Читать книгу Clinical Dilemmas in Diabetes - Группа авторов - Страница 17

In epidemiologic studies, isolated IGT consistently has a higher prevalence than isolated IFG [17]. The prevalence of IFG and IGT increases with age [17]. In adults less than 55 years of age, IGT is more common in women and IFG is more common in men [17]. This suggests that these two states have different pathophysiologic mechanisms.

Genetics and lifestyle influence the pathogenesis of DM [18, 19]. Although more than 400 genetic signals have been identified as influencing risk for DM2, single polymorphisms add only small degrees of risk [20]. Polymorphisms in the Transcription factor 7‐like 2 (TCF7L2) locus have the largest‐known effect on risk for DM [20, 21]. Compared with non‐carriers, heterozygous and homozygous carriers of the at‐risk TCF7L2 variants have relative risks of developing DM of 1.45 and 2.41, respectively [20, 21].

The relationship between genetics and lifestyle on the pathogenesis of DM was emphasized by a study comparing the prevalence of DM2 in the Pima population in Mexico versus the Pima population in the U.S. [22]. The prevalence of DM2 in the Pima population in Mexico was 6.9%, compared to 38% in the Pima population in the U.S. The prevalence of obesity in the Pima population in Mexico was significantly lower than that in the Pima population in the U.S. By comparison, the latter group also had significantly lower physical activity levels.

Overall, islet cell function is the primary regulator of glucose metabolism, but multiple additional factors contribute. Postprandial and fasting glucose concentrations are determined by insulin secretion, hepatic extraction, insulin action, glucagon suppression, glucose effectiveness, and the rate of gastric emptying (Figure 1.2) [23–29].

Studies using the minimal model to quantitate insulin secretion and insulin action demonstrated that both indices are lower in subjects with NFG/IGT and IFG/IGT than in subjects with NFG/NGT [25, 26]. However, there was no significant difference in insulin secretion and insulin action between subjects with IFG/NGT and those with NFG/NGT. This implies that insulin secretion declines in concert with insulin action across the spectrum of prediabetes; however, subjects with isolated IFG may have an altered glucose threshold for insulin secretion without other intrinsic defects in β‐cell function.

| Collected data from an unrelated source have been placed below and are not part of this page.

import Mathlib
import Summits.ValiantsHypothesis.ValiantsHypothesis.Theses.ValuativeGCT
import Literature.Computability.Complexity.OccurrenceObstructionsIPProofs
import Summits.ValiantsHypothesis.ValiantsHypothesis.Theorems.ValuativeGCTValuativeFlipIsotypicBinomialBound

/-!
# Isotypic slice bound, binomial form, part 4: the one-line reading `K_m(λ*) ≤ (m²)^(|λ| − λ₁)`

Det side of crux `ValuativeGCT.ValuativeFlip` (stmt-ValiantsHypothesis-12624; wall-breaker axis
"det-orbit-closure multiplicity bounds for detCensus").  The binomial census of part 2,
`C(λ₂ + m, m) · ∏_{i ≥ 3} C(λ_i + m² - 1, m² - 1)`, is bounded by the other side of stars and bars
(`C(k + n, n) ≤ (n + 1)^k`, `choose_add_le_pow_base`) slot by slot: `C(λ₂ + m, m) ≤ (m+1)^(λ₂)`,
`C(λ_i + m² - 1, m² - 1) ≤ (m²)^(λ_i)`.  Since the parts from the second on sum to `|λ| - λ₁`, the
whole det census collapses to ONE power of `m²`:

* `isotypicBinomialBound_le_pow` — `C(λ₂+m, m) · ∏_{i≥3} C(λ_i+m²-1, m²-1) ≤ (m²)^(|λ| - λ₁)`
  (`m ≥ 2`, `λ` with at most `m²` parts);
* `isotypic_truncT_finrank_le_pow`, `isotypic_detOrbitMultiplicity_le_pow` — for `λ ⊢ mδ`:
  `dim T_U(λ), K_m(λ*) ≤ (m²)^(mδ - λ₁)`;
* `isotypic_detOrbitMultiplicity_rowLift_le_pow` — in inner terms on a Kadish–Landsberg lift
  `μ♯ = rowLift μ j` (`m = n + j`): `K_m((μ♯)*) ≤ (m²)^(nδ - μ₁)` — the exponent is the weight of the
  INNER shape below its first row, independent of the padding;
* `valuativeFlip_of_powCertificates` — the crux from per-side certificates of size
  `> (m²)^(mδ - λ₁)`.

Reading for the crux.  The det side of a flip at `(n, m)` on `λ ⊢ mδ` is at most `m^(2(mδ - λ₁))`:
polynomial in `m` of degree twice the weight BELOW THE FIRST ROW — the only part of the shape
Kadish–Landsberg leaves to the per side (`λ₁ ≥ δ(m-n)`, so `mδ - λ₁ ≤ nδ` and `K_m(λ*) ≤ m^(2nδ)` on
every per-admissible shape).  Pure arithmetic over part 2.
-/

set_option linter.dupNamespace false

namespace Summit.ValiantsHypothesis.ValiantsHypothesis.Theorems.ValuativeFlip

open MvPolynomial
open scoped BigOperators Matrix
open Literature.NumberTheory.DiophantineGeometry
open Literature.Computability.AlgebraicComplexity
open Literature.Computability.Complexity

noncomputable section

/-- Stars and bars against the other box: `C(k + n, n) ≤ (n + 1)^k` (a degree-`k` monomial in
`n + 1` variables is a word of length `k`). [folklore] -/
theorem choose_add_le_pow_base (k n : ℕ) : (k + n).choose n ≤ (n + 1) ^ k := by
  have h := choose_add_le_succ_pow n k
  rwa [add_comm n k, Nat.choose_symm_add] at h

/-- The parts of a partition of `N` from the second on sum to `N - λ₁` (indices below any bound
`L ≥ 2` on the number of parts). [folklore] -/
theorem getD_one_add_sum_Ico_two_eq {N L : ℕ} (lam : Nat.Partition N) (hcard : lam.parts.card ≤ L)
    (hL : 2 ≤ L) :
    lam.sortedParts.getD 1 0 + ∑ i ∈ Finset.Ico 2 L, lam.sortedParts.getD i 0 =
      N - lam.sortedParts.getD 0 0 := by
  have h := sum_range_getD_sortedParts_of_le lam hcard
  rw [Finset.range_eq_Ico, Finset.sum_eq_sum_Ico_succ_bot (by omega),
    Finset.sum_eq_sum_Ico_succ_bot (by omega)] at h
  simp only [Nat.zero_add, Nat.reduceAdd] at h
  omega

/-- **The binomial census is a single power of `m²`.**  For `m ≥ 2` and a partition `λ` of `N` with
at most `m²` parts,
`C(λ₂ + m, m) · ∏_{i ≥ 3} C(λ_i + m² - 1, m² - 1) ≤ (m²)^(N - λ₁)`:
slot by slot `C(λ₂ + m, m) ≤ (m+1)^(λ₂) ≤ (m²)^(λ₂)` and `C(λ_i + m² - 1, m² - 1) ≤ (m²)^(λ_i)`, and
`λ₂ + λ₃ + ⋯ = N - λ₁`. [folklore; this crux's det census] -/
theorem isotypicBinomialBound_le_pow (m : ℕ) (hm : 2 ≤ m) {N : ℕ} (lam : Nat.Partition N)
    (hcard : lam.parts.card ≤ m * m) :
    (lam.sortedParts.getD 1 0 + m).choose m *
        ∏ i ∈ Finset.Ico 2 (m * m), (lam.sortedParts.getD i 0 + (m * m - 1)).choose (m * m - 1) ≤
      (m * m) ^ (N - lam.sortedParts.getD 0 0) := by
  have hmm : m + 1 ≤ m * m := by nlinarith
  have h1 : (lam.sortedParts.getD 1 0 + m).choose m ≤ (m * m) ^ lam.sortedParts.getD 1 0 :=
    (choose_add_le_pow_base _ m).trans (Nat.pow_le_pow_left hmm _)
  have h2 : ∀ i, (lam.sortedParts.getD i 0 + (m * m - 1)).choose (m * m - 1) ≤
      (m * m) ^ lam.sortedParts.getD i 0 := fun i => by
    have h := choose_add_le_pow_base (lam.sortedParts.getD i 0) (m * m - 1)
    rwa [Nat.sub_add_cancel (by omega : 1 ≤ m * m)] at h
  calc (lam.sortedParts.getD 1 0 + m).choose m *
        ∏ i ∈ Finset.Ico 2 (m * m), (lam.sortedParts.getD i 0 + (m * m - 1)).choose (m * m - 1)
      ≤ (m * m) ^ lam.sortedParts.getD 1 0 *
          ∏ i ∈ Finset.Ico 2 (m * m), (m * m) ^ lam.sortedParts.getD i 0 :=
        Nat.mul_le_mul h1 (Finset.prod_le_prod' fun i _ => h2 i)
    _ = (m * m) ^ (lam.sortedParts.getD 1 0 + ∑ i ∈ Finset.Ico 2 (m * m), lam.sortedParts.getD i 0) := by
        rw [Finset.prod_pow_eq_pow_sum, pow_add]
    _ = (m * m) ^ (N - lam.sortedParts.getD 0 0) := by
        rw [getD_one_add_sum_Ico_two_eq lam hcard (by omega)]

/-- **Power bound for every valuative truncation.**  For `m ≥ 2`, every centre `U`, rank bound `r`,
degree `δ` and `λ ⊢ mδ` with at most `m²` parts, the crux's truncation (verbatim `let T` of
`ValuativeGCT.ValuativeFlip`) satisfies `dim T_U(λ) ≤ (m²)^(mδ - λ₁)`. [this crux's det census] -/
theorem isotypic_truncT_finrank_le_pow (m : ℕ) (hm : 2 ≤ m) (U : Submodule ℂ (MatIdx m → ℂ))
    (r δ : ℕ) (lam : Nat.Partition (m * δ)) (hcard : lam.parts.card ≤ m * m) :
    Module.finrank ℂ ↥(MvPolynomial.homogeneousSubmodule (MatIdx m × MatIdx m) ℂ (m * δ) ⊓
        ((MvPolynomial.vanishingIdeal ℂ {p : MatIdx m × MatIdx m → ℂ | ∀ j : MatIdx m, (fun i => p (j, i)) ∈ U}) ^
            (δ * (m - r))).restrictScalars ℂ ⊓
        (⨅ (M : Matrix (MatIdx m) (MatIdx m) ℂ) (_ : linSubst (MatIdx m) ℂ M (detFormLex ℂ m) = detFormLex ℂ m),
          LinearMap.ker ((MvPolynomial.aeval (R := ℂ) fun p : MatIdx m × MatIdx m =>
              ∑ l : MatIdx m, M l p.2 • MvPolynomial.X (p.1, l)).toLinearMap -
            LinearMap.id (R := ℂ) (M := MvPolynomial (MatIdx m × MatIdx m) ℂ))) ⊓
        (⨅ (g : Matrix.GeneralLinearGroup (MatIdx m) ℂ) (_ : IsUpperTriangular g),
          LinearMap.ker ((MvPolynomial.aeval (R := ℂ) fun p : MatIdx m × MatIdx m =>
              ∑ l : MatIdx m, ((g⁻¹ : Matrix.GeneralLinearGroup (MatIdx m) ℂ) : Matrix (MatIdx m) (MatIdx m) ℂ) p.1 l •
                MvPolynomial.X (l, p.2)).toLinearMap -
            weightChar ((Weight.dualOfPartition (m * m) lam).toMatIdx : Weight (MatIdx m)) g •
              LinearMap.id (R := ℂ) (M := MvPolynomial (MatIdx m × MatIdx m) ℂ)))) ≤
      (m * m) ^ (m * δ - lam.sortedParts.getD 0 0) :=
  (isotypic_truncT_finrank_le_choose m hm U r δ lam).trans (isotypicBinomialBound_le_pow m hm lam hcard)

/-- **Power bound for the det-orbit-closure multiplicity.**  For `m ≥ 2`, `δ`, and `λ ⊢ mδ` with at
most `m²` parts, `K_m(λ*) = mult_{λ*} ℂ[Δ(det_m)] ≤ (m²)^(mδ - λ₁)`: the det side of a flip is
polynomial in `m` of degree twice the weight of the shape below its first row.  On
Kadish–Landsberg shapes (`λ₁ ≥ δ(m-n)`) this is `≤ m^(2nδ)`. [this crux's det census; BLMW 2011 §5.2] -/
theorem isotypic_detOrbitMultiplicity_le_pow : ∀ (m : ℕ) [NeZero m], 2 ≤ m → ∀ (δ : ℕ) (lam : Nat.Partition (m * δ)), lam.parts.card ≤ m * m → orbitMultiplicity ℂ (detFormLex ℂ m) m ((Weight.dualOfPartition (m * m) lam).toMatIdx : Weight (MatIdx m)) ≤ (m * m) ^ (m * δ - lam.sortedParts.getD 0 0) := by
  intro m _ hm δ lam hlam
  exact (isotypic_detOrbitMultiplicity_le_choose m hm δ lam hlam).trans
    (isotypicBinomialBound_le_pow m hm lam hlam)

/-- The weight of a Kadish–Landsberg lift below its first row is that of the inner shape:
`(n+j)δ - (μ♯)₁ = nδ - μ₁`. [folklore] -/
theorem rowLift_size_sub_top (n j δ : ℕ) (μ : Nat.Partition (n * δ)) :
    (n + j) * δ - (rowLift μ j).sortedParts.getD 0 0 = n * δ - μ.sortedParts.getD 0 0 := by
  rw [getD_sortedParts_rowLift, if_pos rfl, add_mul]
  omega

/-- **Power bound at a lifted shape, in inner terms.**  For `m = n + j ≥ 2` and `μ ⊢ nδ` with at
most `n²` parts, `K_m((μ♯)*) ≤ (m²)^(nδ - μ₁)`: the det side an inner certificate transported to the
padding `j` (`stub_twistedInheritance`) has to beat grows only polynomially in the padded size,
with exponent `2(nδ - μ₁)` fixed by the inner shape. [this crux's det census] -/
theorem isotypic_detOrbitMultiplicity_rowLift_le_pow (n j : ℕ) [NeZero (n + j)] (hm : 2 ≤ n + j)
    (δ : ℕ) (μ : Nat.Partition (n * δ)) (hμ : μ.parts.card ≤ n * n) :
    orbitMultiplicity ℂ (detFormLex ℂ (n + j)) (n + j) (partitionWeightLex (n + j) (rowLift μ j)) ≤
      ((n + j) * (n + j)) ^ (n * δ - μ.sortedParts.getD 0 0) := by
  have hcard : (rowLift μ j).parts.card ≤ (n + j) * (n + j) := by
    refine (card_parts_rowLift_le μ j).trans (max_le (hμ.trans (Nat.mul_le_mul (by omega) (by omega))) ?_)
    nlinarith
  rw [← rowLift_size_sub_top n j δ μ]
  exact isotypic_detOrbitMultiplicity_le_pow (n + j) hm δ (rowLift μ j) hcard

/-- **`ValuativeFlip` from power certificates.**  The crux follows (with `U = ⊥`, `r = 0`) from:
for every `c`, eventually in `n`, at every window position `n ≤ m ≤ 2^((log₂ n + c)^c)` some shape
`λ ⊢ mδ` (`≤ m²` parts) has `mult_{λ*} ℂ[Δ_m(X₀₀^{m-n} per_n)] > (m²)^(mδ - λ₁)`.
[this crux; reduction] -/
theorem valuativeFlip_of_powCertificates
    (h : ∀ c : ℕ, ∃ n₀ : ℕ, ∀ n ≥ n₀, ∀ (m : ℕ) [NeZero m], n ≤ m → m ≤ 2 ^ ((Nat.log 2 n + c) ^ c) →
      ∃ (δ : ℕ) (lam : Nat.Partition (m * δ)), lam.parts.card ≤ m * m ∧
        (m * m) ^ (m * δ - lam.sortedParts.getD 0 0) <
          orbitMultiplicity ℂ (paddedPerFormLex ℂ n m) m
            ((Weight.dualOfPartition (m * m) lam).toMatIdx : Weight (MatIdx m))) :
    Summit.ValiantsHypothesis.ValiantsHypothesis.Theses.ValuativeGCT.ValuativeFlip := by
  refine valuativeFlip_of_binomialCertificates fun c => ?_
  obtain ⟨n₀, hn₀⟩ := h c
  refine ⟨max n₀ 2, fun n hn m _ hnm hm => ?_⟩
  have hm2 : 2 ≤ m := le_trans (le_of_max_le_right hn) hnm
  obtain ⟨δ, lam, hcard, hlt⟩ := hn₀ n (le_of_max_le_left hn) m hnm hm
  exact ⟨δ, lam, hcard, lt_of_le_of_lt (isotypicBinomialBound_le_pow m hm2 lam hcard) hlt⟩

end

end Summit.ValiantsHypothesis.ValiantsHypothesis.Theorems.ValuativeFlip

Using human pancreatic tissue obtained at autopsy, obese individuals with IFG have a 40% deficit in relative beta‐cell volume compared to obese individuals with NFG [30]. Additionally, the diabetes‐associated genetic variation in TCF7L2 is associated with impaired insulin secretion [31–33]. The inability of insulin secretion to compensate for a decline in insulin action results in hyperglycemia.

It is also essential to consider the role of hepatic extraction in the pathophysiology of prediabetes and DM [26]. The peripheral insulin concentration reflects portal insulin secretion, hepatic extraction, distribution, and degradation [34]. Hepatic extraction of secreted insulin has a direct relationship with disposition index. Reduced hepatic extraction in prediabetes and DM may be a compensatory measure to increase circulating insulin. Interestingly, insulin pulse characteristics influence hepatic extraction of insulin, and the diabetes‐associated genetic variation in TCF7L2 is associated with abnormal insulin pulse characteristics [33].

Furthermore, lack of glucagon suppression contributes to hyperglycemia in subjects with impaired insulin secretion [24]. The diabetes‐associated genetic variation in TCF7L2 is associated with impaired glucagon suppression [31, 35]. In a longitudinal study, defects in α‐cell function with elevated fasting glucagon concentrations were associated with a subsequent decline in β‐cell function [36].